§ **Working data**
import Summits.CriticalPhenomena.PercolationContinuityZ3.Theorems.Transplant.SkelFrmFromBParamsFaceCountsShiftA
import Summits.CriticalPhenomena.PercolationContinuityZ3.Theorems.Transplant.SkelFrmBParamsFaceCountsShiftA
import Summits.CriticalPhenomena.PercolationContinuityZ3.Theorems.Transplant.SkelFrmFromBParamsFaceFloorsClrXA
import Summits.CriticalPhenomena.PercolationContinuityZ3.Theorems.Transplant.SkelFrmBParamsFaceFloorsClrXA
import Summits.CriticalPhenomena.PercolationContinuityZ3.Theorems.Transplant.SkelFrmFromBParamsFaceTop
import Summits.CriticalPhenomena.PercolationContinuityZ3.Theorems.Transplant.SkelFrmBParamsFaceTop
import Summits.CriticalPhenomena.PercolationContinuityZ3.Theorems.Transplant.SkelPhiFaceNumsCross
import Summits.CriticalPhenomena.PercolationContinuityZ3.Theorems.Transplant.PlanarSkeletonFrmFromDefs
import Summits.CriticalPhenomena.PercolationContinuityZ3.Theorems.Transplant.PlanarSkeletonFrmDefs
import Summits.CriticalPhenomena.PercolationContinuityZ3.Theorems.Transplant.SkelPhiStepIDataNS
import HarnessLib
import Summits.CriticalPhenomena.PercolationContinuityZ3.Theorems.Transplant.SkelFrmBParamsFaceCountsShiftYA
/-!
# U-WAVE PORT (RULING D-U, lead g21 2026-08-26; WAVE-U-MANIFEST v3.1 row «SkelFrmBParamsFaceCountsShiftYA» ↦ «SkelFrmFromBParamsFaceCountsShiftYA») of the tree module
# `Transplant/SkelFrmBParamsFaceCountsShiftYA` onto the carrier `PlanarSkeletonFrmFrom` (frames only, cylinders connected from width `ℓ₀` on)

ORIGINAL TITLE: (F) VALUE LAYER, N2 twin (hp-8 g42, 2026-08-23; F-DISCHARGE-MAP-N2 G18): `port_frm.py` text of N1 `SkelNegBParamsFaceCountsShiftYA` (hp-8 g36) over

builds on p205010 (kernel theorem, internal audit signed; external expert review pending) — nothing in this file uses p205010; NOTHING is claimed about the
OPEN node U `SamePDropOfSkeletonFrmFrom₁` (nor U_s / the end state).  Lane `prim-bschramm`, seat `prim-bschramm-stmt` gen 26 (port pen, RULING M-11 family P-stmt; tool = p3-g26's port_u.py of record, registry-driven inputs); helper file
(`--supports stmt-CriticalPhenomena-4575 --as helper`).  PORT RULES r1–r4 of RULING D-U: declaration order and proof texts are those of the original,
byte-identical except (i) the carrier token `PlanarSkeletonFrm ↦ PlanarSkeletonFrmFrom` (binders, `namespace`/`end` lines, qualified names of twinned
declarations), (ii) carrier-FREE declarations of the original (φ-level `Skelφ…` blocks and namespace-only arithmetic residents) are NOT re-declared —
this file imports the original and `export`s the twin-free residents (POLICY T / treatment (m1)); residents whose statement mentions a twinned
constant are copied, (iii) every carrier-binding declaration keeps its explicit binder `(Φ : PlanarSkeletonFrmFrom G)` in its own signature (r2).  Docstrings and citations are the original's.
-/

§ **Task**
Go through the records above and copy each one exactly.

§ **Answer area**
import Summits.CriticalPhenomena.PercolationContinuityZ3.Theorems.Transplant.SkelFrmFromBParamsFaceCountsShiftA
import Summits.CriticalPhenomena.PercolationContinuityZ3.Theorems.Transplant.SkelFrmBParamsFaceCountsShiftA
import Summits.CriticalPhenomena.PercolationContinuityZ3.Theorems.Transplant.SkelFrmFromBParamsFaceFloorsClrXA
import Summits.CriticalPhenomena.PercolationContinuityZ3.Theorems.Transplant.SkelFrmBParamsFaceFloorsClrXA
import Summits.CriticalPhenomena.PercolationContinuityZ3.Theorems.Transplant.SkelFrmFromBParamsFaceTop
import Summits.CriticalPhenomena.PercolationContinuityZ3.Theorems.Transplant.SkelFrmBParamsFaceTop
import Summits.CriticalPhenomena.PercolationContinuityZ3.Theorems.Transplant.SkelPhiFaceNumsCross
import Summits.CriticalPhenomena.PercolationContinuityZ3.Theorems.Transplant.PlanarSkeletonFrmFromDefs
import Summits.CriticalPhenomena.PercolationContinuityZ3.Theorems.Transplant.PlanarSkeletonFrmDefs
import Summits.CriticalPhenomena.PercolationContinuityZ3.Theorems.Transplant.SkelPhiStepIDataNS
import HarnessLib
import Summits.CriticalPhenomena.PercolationContinuityZ3.Theorems.Transplant.SkelFrmBParamsFaceCountsShiftYA
/-!
# U-WAVE PORT (RULING D-U, lead g21 2026-08-26; WAVE-U-MANIFEST v3.1 row «SkelFrmBParamsFaceCountsShiftYA» ↦ «SkelFrmFromBParamsFaceCountsShiftYA») of the tree module
# `Transplant/SkelFrmBParamsFaceCountsShiftYA` onto the carrier `PlanarSkeletonFrmFrom` (frames only, cylinders connected from width `ℓ₀` on)

ORIGINAL TITLE: (F) VALUE LAYER, N2 twin (hp-8 g42, 2026-08-23; F-DISCHARGE-MAP-N2 G18): `port_frm.py` text of N1 `SkelNegBParamsFaceCountsShiftYA` (hp-8 g36) over

builds on p205010 (kernel theorem, internal audit signed; external expert review pending) — nothing in this file uses p205010; NOTHING is claimed about the
OPEN node U `SamePDropOfSkeletonFrmFrom₁` (nor U_s / the end state).  Lane `prim-bschramm`, seat `prim-bschramm-stmt` gen 26 (port pen, RULING M-11 family P-stmt; tool = p3-g26's port_u.py of record, registry-driven inputs); helper file
(`--supports stmt-CriticalPhenomena-4575 --as helper`).  PORT RULES r1–r4 of RULING D-U: declaration order and proof texts are those of the original,
byte-identical except (i) the carrier token `PlanarSkeletonFrm ↦ PlanarSkeletonFrmFrom` (binders, `namespace`/`end` lines, qualified names of twinned
declarations), (ii) carrier-FREE declarations of the original (φ-level `Skelφ…` blocks and namespace-only arithmetic residents) are NOT re-declared —
this file imports the original and `export`s the twin-free residents (POLICY T / treatment (m1)); residents whose statement mentions a twinned
constant are copied, (iii) every carrier-binding declaration keeps its explicit binder `(Φ : PlanarSkeletonFrmFrom G)` in its own signature (r2).  Docstrings and citations are the original's.
-/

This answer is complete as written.